Over the past three years, academia and industry joined forces in the project EMINENT to increase knowledge of the deep sea and demonstrate a full value chain for sustainable extraction of seabed minerals. Now the results are on the table, and they include the first copper extracted from mineral deposits in Norwegian waters. It is tangible proof that the project has succeeded in demonstrating a complete value chain for the exploitation of seabed minerals.
Much of EMINENT’s research, environmental monitoring and technology testing concentrated on the Mohns Ridge. During the project’s first expedition, in May 2023, the project participants drilled directly and completely unintentionally into a previously unknown inactive sulfide deposit. They named the deposit after the expedition: Deep Insight.
The expedition’s purpose was to investigate water circulation in the subsurface by drilling into a fault, as well as to test FlexiCore – a cost-effective concept for core drilling in difficult deep-sea terrains. Further mapping has shown that Deep Insight, situated 8 km from the political border with Greenland, may be among the largest sulfide deposits so far discovered in the Norwegian Sea. The ore formed when boiling hot mineral-rich water percolated to the seabed and quickly cooled.
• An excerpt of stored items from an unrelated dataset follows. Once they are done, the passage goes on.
import Literature.MathematicalPhysics.QuantumLattice.FreeFermionSlaterModes
import Literature.MathematicalPhysics.QuantumLattice.HubbardSzSectorLadder
import Literature.MathematicalPhysics.QuantumLattice.DopedRVBState
import HarnessLib

/-!
# The free-fermion sector floor on a finite graph

Topic `MathematicalPhysics/QuantumLattice`, family `hubbard`. For the Hubbard Hamiltonian
`H(U) = hamiltonian G 1 U` on an ARBITRARY finite graph `G` (sites `Λ`, linearly ordered for the
Jordan–Wigner construction) and ANY complete orthonormal family of eigenmodes `v : κ → (Λ → ℂ)` of a
site matrix `A` whose spin doubling is the free one-body matrix (`hubbardOneBody G 1 0 = A ⊗ 1₂`; for
`A = -adjacency` this is `hubbardOneBody_orb_orb`), with levels `A v_k = ε_k v_k`:

* `IsInSector.create_spinMode_up/down`, `isInSector_slater_spinMode` — the two-spin Slater state
  filling `↑`-modes `l↑` and `↓`-modes `l↓` lies in Lieb's sector `(|l↑|, |l↓|)`, i.e. in the joint
  sector `(N, S^z) = (|l↑| + |l↓|, (|l↑| - |l↓|)/2)` (`mem_szSector_iff_isInSector`);
* `fermiSum_mul_normSq_le_re_rayleigh_hamiltonian` — **the bathtub bound**: for Fermi sets `F↑, F↓`
  (lowest levels, cardinalities `a, b`) and `U ≥ 0`,
  `(Σ_{F↑} ε + Σ_{F↓} ε) ‖ψ‖² ≤ Re ⟨ψ, H(U) ψ⟩` on the sector `(a, b)`;
* `fermiSea_spec` — the two-spin Fermi sea is a unit vector of the joint sector and an eigenvector
  of `H(0)` with eigenvalue `Σ_{F↑} ε + Σ_{F↓} ε`;
* `minEnergyOn_szSector_hamiltonian_zero_eq_fermiSum` — **the free floor IS the Fermi sum**:
  `minEnergyOn H(0) (szSector (a+b) ((a-b)/2)) = Σ_{F↑} ε + Σ_{F↓} ε`;
  `fermiSum_le_minEnergyOn_szSector_hamiltonian` — the same number bounds the repulsive floor from
  below (`U ≥ 0`); the `S^z = 0` forms `minEnergyOn_szSector_two_mul_zero_hamiltonian_zero_eq`
  (`= 2 Σ_F ε`) and `two_mul_fermiSum_le_minEnergyOn_szSector_two_mul_zero`;
* `minEnergyOn_szSector_hamiltonian_zero_eq_fermiSum_eigenvalues` — the instance `A = -adjacency`
  with Mathlib's `eigenvectorUnitary` / `eigenvalues`: the free sector floor of any finite graph is
  the species-wise sum of its lowest one-body levels.

This generalises `minEnergyOn_szSector_free_eq` (square torus, plane waves,
`FreeFermionSectorGroundStates.lean`) to every finite graph and every eigenbasis (rectangular and
twisted tori, ladders, boxes). Everything is proved; no definitions, no named facts. Sources:
J. Bardeen, L. N. Cooper, J. R. Schrieffer, Phys. Rev. 108 (1957) 1175 §II (Fermi seas);
E. H. Lieb, M. Loss, *Analysis* (AMS 2001) Thm 1.14 (bathtub principle); E. H. Lieb, PRL 62 (1989)
1201 (the sectors `(a, b)`). Folklore finite-dimensional statements.

## Mathlib / tree search

Tree (REUSED): part 1 `FreeFermionSlaterModes.lean`; `re_rayleigh_dGamma_eq_sum`,
`normSq_annihilate_mulVec_le`, `sum_fermiSet_le` (abstract bathtub), `re_rayleigh_dGamma_le_hamiltonian`
(`U ≥ 0`), `hamiltonianWith_zero_eq_dGamma`, `IsInSector.creation_up_mulVec/down`,
`mem_szSector_iff_isInSector`, `szSector_two_mul_zero_eq`, `IsInSector.vacuum`, `minEnergyOn_le_rayleigh_of_mem`,
`hubbardOneBody_orb_orb`, `isHermitian_negAdj`. Mathlib: `le_csInf`,
`Matrix.IsHermitian.mulVec_eigenvectorBasis`, `eigenvectorUnitary_apply`.
-/
namespace Literature.MathematicalPhysics.QuantumLattice

open Matrix Finset Literature.MathematicalPhysics.QuantumLattice.RayleighBound
  Literature.MathematicalPhysics.QuantumLattice.HubbardBandBottom
open scoped ComplexOrder ComplexConjugate

/-! ### Sector membership of the two-spin Slater state -/

section Spin

variable {Λ : Type*} [LinearOrder Λ] [Fintype Λ] {κ : Type*}

/-- `c†(w_{k↑})` maps Lieb's sector `(a, b)` to `(a + 1, b)`. [folklore] -/
theorem IsInSector.create_spinMode_up (v : κ → Λ → ℂ)
    (w : κ × Fin 2 → Orb Λ → ℂ) (hw : ∀ p o, w p o = if (ofLex o).2 = p.2 then v p.1 (ofLex o).1 else 0)
    {a b : ℕ} {ψ : Fock (Orb Λ)} (hψ : IsInSector a b ψ) (k : κ) :
    IsInSector (a + 1) b (create (w (k, 0)) *ᵥ ψ) := by
  rw [create_spinMode_eq_sum v w hw, Matrix.sum_mulVec]
  refine Finset.sum_induction _ (IsInSector (a + 1) b) (fun _ _ h₁ h₂ => h₁.add h₂)
    (IsInSector.zero _ _) fun x _ => ?_
  rw [smul_mulVec]
  exact (hψ.creation_up_mulVec x).smul _

/-- `c†(w_{k↓})` maps Lieb's sector `(a, b)` to `(a, b + 1)`. [folklore] -/
theorem IsInSector.create_spinMode_down (v : κ → Λ → ℂ)
    (w : κ × Fin 2 → Orb Λ → ℂ) (hw : ∀ p o, w p o = if (ofLex o).2 = p.2 then v p.1 (ofLex o).1 else 0)
    {a b : ℕ} {ψ : Fock (Orb Λ)} (hψ : IsInSector a b ψ) (k : κ) :
    IsInSector a (b + 1) (create (w (k, 1)) *ᵥ ψ) := by
  rw [create_spinMode_eq_sum v w hw, Matrix.sum_mulVec]
  refine Finset.sum_induction _ (IsInSector a (b + 1)) (fun _ _ h₁ h₂ => h₁.add h₂)
    (IsInSector.zero _ _) fun x _ => ?_
  rw [smul_mulVec]
  exact (hψ.creation_down_mulVec x).smul _

/-- **The two-spin Slater state lies in Lieb's sector**: filling the `↑`-modes of a list `l↑` on top of
the `↓`-modes of a list `l↓` gives a vector of the sector `(|l↑|, |l↓|)`. [folklore] -/
theorem isInSector_slater_spinMode (v : κ → Λ → ℂ)
    (w : κ × Fin 2 → Orb Λ → ℂ) (hw : ∀ p o, w p o = if (ofLex o).2 = p.2 then v p.1 (ofLex o).1 else 0)
    (lu ld : List κ) :
    IsInSector lu.length ld.length
      ((List.map (fun p => create (w p))
          (List.map (fun k => Prod.mk k (0 : Fin 2)) lu ++ List.map (fun k => Prod.mk k (1 : Fin 2)) ld)).prod *ᵥ
        (vacuum : Fock (Orb Λ))) := by
  induction lu with
  | nil =>
    rw [List.map_nil, List.nil_append, List.length_nil]
    induction ld with
    | nil =>
      rw [List.map_nil, List.map_nil, List.prod_nil, one_mulVec, List.length_nil]
      exact IsInSector.vacuum
    | cons k l ih =>
      rw [List.map_cons, List.map_cons, List.prod_cons, ← mulVec_mulVec, List.length_cons]
      exact IsInSector.create_spinMode_down v w hw ih k
  | cons k l ih =>
    rw [List.map_cons, List.cons_append, List.map_cons, List.prod_cons, ← mulVec_mulVec, List.length_cons]
    exact IsInSector.create_spinMode_up v w hw ih k
/-! ## Composition BY NAME over the landed record …PointAPThreeMid.lean (p154747) -/

/-- v23b's far stub, now a theorem of the skeleton (landed `farSatellite3_def_of_mid` over the mid stub). -/
theorem pointDatum_of_farSatellite3_def : ∀ (ω : Fin 3 → ℂ) (c₁ : ℝ), 1 ≤ c₁ → ∃ δstar : ℕ, 1 ≤ δstar ∧ ∃ K₀ : ℕ, 1 ≤ K₀ ∧ ∃ C₄ : ℝ, c₁ ≤ C₄ ∧ ∃ lam : ℝ, 1 ≤ lam ∧ ∃ c : ℝ, c₁ ≤ c ∧ ∀ Δ Y : ℝ, c ≤ Δ → Δ ≤ Y → ∀ (Q : Rx 3) (a : ℕ) (P : Rx 3) (b : ℕ) (𝔮 : Ideal (Rx 3)) (T : Rx 3) (τ : ℕ) (𝔭 𝔮' : Ideal (Rx 3)), CycleAP3Datum ω c₁ Δ (lam * Y) Q a P b 𝔮 T τ 𝔭 → 𝔮'.IsPrime → 𝔮'.IsHomogeneous (homogeneousSubmodule (Fin (3 + 1)) ℚ) → IsUnmixedOfRank 𝔮' 2 → 𝔮' ∈ (Ideal.span {Q} ⊔ Ideal.span {P}).minimalPrimes → Ideal.span {Q} ⊔ Ideal.span {P} ⊔ Ideal.span {T} ≤ 𝔮' → 𝔮' < 𝔭 → δstar < ideg 𝔮' 2 → a + b + ⌊Δ⌋₊ ≤ τ → Module.finrank ℚ ↥(homogeneousSubmodule (Fin (3 + 1)) ℚ τ) < Module.finrank ℚ ↥(homogeneousSubmodule (Fin (3 + 1)) ℚ τ ⊓ 𝔮'.restrictScalars ℚ) + 2 * ⌊Δ⌋₊ * ideg 𝔮 2 → ⌊c₁ * Δ⌋₊ + 1 < ideg 𝔭 1 → ¬ (Module.finrank ℚ ↥(homogeneousSubmodule (Fin (3 + 1)) ℚ ⌊c₁ * Δ⌋₊) = Module.finrank ℚ ↥(homogeneousSubmodule (Fin (3 + 1)) ℚ ⌊c₁ * Δ⌋₊ ⊓ 𝔭.restrictScalars ℚ) + ideg 𝔭 1) → homogeneousSubmodule (Fin (3 + 1)) ℚ ⌊C₄ * Δ⌋₊ ⊓ 𝔭.restrictScalars ℚ ≤ 𝔮'.restrictScalars ℚ → K₀ * Module.finrank ℚ ↥(homogeneousSubmodule (Fin (3 + 1)) ℚ ⌊C₄ * Δ⌋₊) < ideg 𝔭 1 + K₀ * Module.finrank ℚ ↥(homogeneousSubmodule (Fin (3 + 1)) ℚ ⌊C₄ * Δ⌋₊ ⊓ 𝔭.restrictScalars ℚ) → ∃ (K : Type) (_ : Field K) (_ : NumberField K) (β : Fin 3 → K) (σ : K →+* ℂ), (Module.finrank ℚ K : ℝ) ≤ (c * Δ) ^ 3 ∧ Height.logHeight (Fin.cons (1 : K) β : Fin (3 + 1) → K) ≤ c * Y * Δ ^ 2 ∧ ‖(fun j => σ (β j)) - ω‖ ≤ Real.exp (-((Δ * Height.logHeight (Fin.cons (1 : K) β : Fin (3 + 1) → K) + Y * Module.finrank ℚ K) / c)) :=
  farSatellite3_def_of_mid pointDatum_of_midSatellite3

/-- **`PointAPAbsAt 3`** — Philippon's AP2 for `n = 3` with pointwise constants, from the mid kernel (landed
`pointAPAt3_of_mid`). -/
theorem PointAPAt3 : PointAPAbsAt 3 :=
  pointAPAt3_of_mid pointDatum_of_midSatellite3
import Summits.ResolutionOfSingularities.ResolutionOfSingularities.Theorems.FrobeniusLadderFRationalResolutionPrincipalDescent
import Literature.AlgebraicGeometry.Resolution.EffectiveCartierStalks
import Literature.AlgebraicGeometry.Resolution.StalkIdealLemmas
import Mathlib.AlgebraicGeometry.Morphisms.Flat
import HarnessLib

/-!
# Crux `FrobeniusLadder.FRationalResolution` (stmt-ResolutionOfSingularities-15317), line `redirect`,
# stub `stub_diagonalizableQuotientResolution` — EFFECTIVE CARTIER DIVISORS DESCEND along flat surjective morphisms

The converse of the tree's `IsEffectiveCartier.comap_of_flat` (pull-back along flat morphisms), for a locally Noetherian target: if
`f : Y → X` is flat and surjective and `f⁻¹K·𝒪_Y` is an effective Cartier divisor, then so is `K`. Stalkwise: `𝒪_{X,f y} → 𝒪_{Y,y}` is
flat and local, hence faithfully flat; `(f⁻¹K)_y = K_{f y}·𝒪_{Y,y}` (`stalkIdeal_comap_eq_map_stalkMap`) is principal generated by a
nonzerodivisor, so `K_{f y}` is (`…PrincipalDescent.Ideal.exists_generator_of_map_eq_span_singleton`), i.e. every point of `X` lies in
the Cartier locus (`isEffectiveCartier_iff_forall_mem_cartierLocus`). Use in the Galois route: the Cartier hypothesis on the twists
of a piece on `Bl_{I₁}(Spec B'_h)` (→ `…GaloisSymmetrizedPieceRegular`, `…BlowupAbsorbsCartier`) may be checked after the étale base
change to the chart side, where the centres are monomial.

* `mem_cartierLocus_of_flat_stalkMap` — one point: `y ∈ cartierLocus (f⁻¹K)`, `f_y^♯` flat ⇒ `f y ∈ cartierLocus K`;
* **`IsEffectiveCartier.of_comap_of_flat_of_surjective`** — the statement above.

Honest label: generic scheme plumbing toward ONE leaf stub (no stub, crux or summit closed). No definitions, no named facts, no
sorry. [cite: StacksProject, Tag 02OO; Tag 05B2; Tag 01WS]
-/

noncomputable section

-- single-problem summit: the doubled namespace component is forced
set_option linter.dupNamespace false

open CategoryTheory AlgebraicGeometry
open Literature.AlgebraicGeometry.Resolution

namespace Summit.ResolutionOfSingularities.ResolutionOfSingularities.Theorems.FRationalResolution.CartierDescentFlat

universe u

/-- **One point.** If `y` lies in the Cartier locus of `f⁻¹K·𝒪_Y` and the stalk map `𝒪_{X, f y} → 𝒪_{Y, y}` is flat, then
`f y` lies in the Cartier locus of `K`. [cite: StacksProject, Tag 02OO; Tag 05B2] -/
theorem mem_cartierLocus_of_flat_stalkMap {X Y : Scheme.{u}} (f : Y ⟶ X) (K : X.IdealSheafData) (y : Y)
    (hflat : (f.stalkMap y).hom.Flat) (hy : y ∈ cartierLocus (K.comap f)) : f y ∈ cartierLocus K := by
  obtain ⟨g, hg, hgen⟩ := hy
  rw [stalkIdeal_comap_eq_map_stalkMap] at hgen
  letI : Algebra (X.presheaf.stalk (f y)) (Y.presheaf.stalk y) := (f.stalkMap y).hom.toAlgebra
  haveI : Module.Flat (X.presheaf.stalk (f y)) (Y.presheaf.stalk y) := hflat
  haveI : IsLocalHom (algebraMap (X.presheaf.stalk (f y)) (Y.presheaf.stalk y)) :=
    inferInstanceAs (IsLocalHom (f.stalkMap y).hom)
  haveI : Module.FaithfullyFlat (X.presheaf.stalk (f y)) (Y.presheaf.stalk y) :=
    Module.FaithfullyFlat.of_flat_of_isLocalHom
  obtain ⟨v, -, hv, hKv, -⟩ :=
    PrincipalDescent.Ideal.exists_generator_of_map_eq_span_singleton (stalkIdeal K (f y)) g hg hgen
  exact ⟨v, hv, hKv⟩

/-- **Effective Cartier divisors descend along flat surjective morphisms** (`X` locally Noetherian).
[cite: StacksProject, Tag 02OO; Tag 01WS] -/
theorem IsEffectiveCartier.of_comap_of_flat_of_surjective {X Y : Scheme.{u}} [IsLocallyNoetherian X] (f : Y ⟶ X)
    [Flat f] [Surjective f] (K : X.IdealSheafData) (h : IsEffectiveCartier (K.comap f)) : IsEffectiveCartier K := by
  rw [isEffectiveCartier_iff_forall_mem_cartierLocus]
  intro x
  obtain ⟨y, rfl⟩ := f.surjective x
  exact mem_cartierLocus_of_flat_stalkMap f K y (Flat.stalkMap f y) (h.mem_cartierLocus y)

end Summit.ResolutionOfSingularities.ResolutionOfSingularities.Theorems.FRationalResolution.CartierDescentFlat

end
The EMINENT project was also involved in finding the Grøntua and Gygra inactive sulfide deposits. From a resource perspective, it is inactive, extinct fields that are of interest. Active deposits are protected by the Seabed Minerals Act because they form the basis for unique ecosystems. It is also more technically demanding to operate in the extreme temperature conditions that occur where boiling water flows out from the seabed.
Bioleaching
EMINENT has also investigated how copper, zinc and cobalt can be extracted from sulfide deposits under the seabed without breaking up the ore body. The method is based on principles from two established technologies: in-situ leaching and bioleaching.
In-situ leaching involves adding liquid, often acidic, directly to the deposit to dissolve the metals, while bioleaching uses bacteria to selectively break down the metals in the ore. The researchers believe this could be achieved by injecting a bacterial solution into the deposit through one well and retrieving metal-rich water via other wells.
Laboratory tests have shown that the method can provide high recovery rates. If in-situ bioleaching can be realised, it could significantly reduce energy consumption, environmental footprint and costs. In other words, a more sustainable alternative.
Given the promising results of project EMINENT, it is all the more surprising that the Norwegian government has put the first seabed mineral licence round on hold for at least the next four years.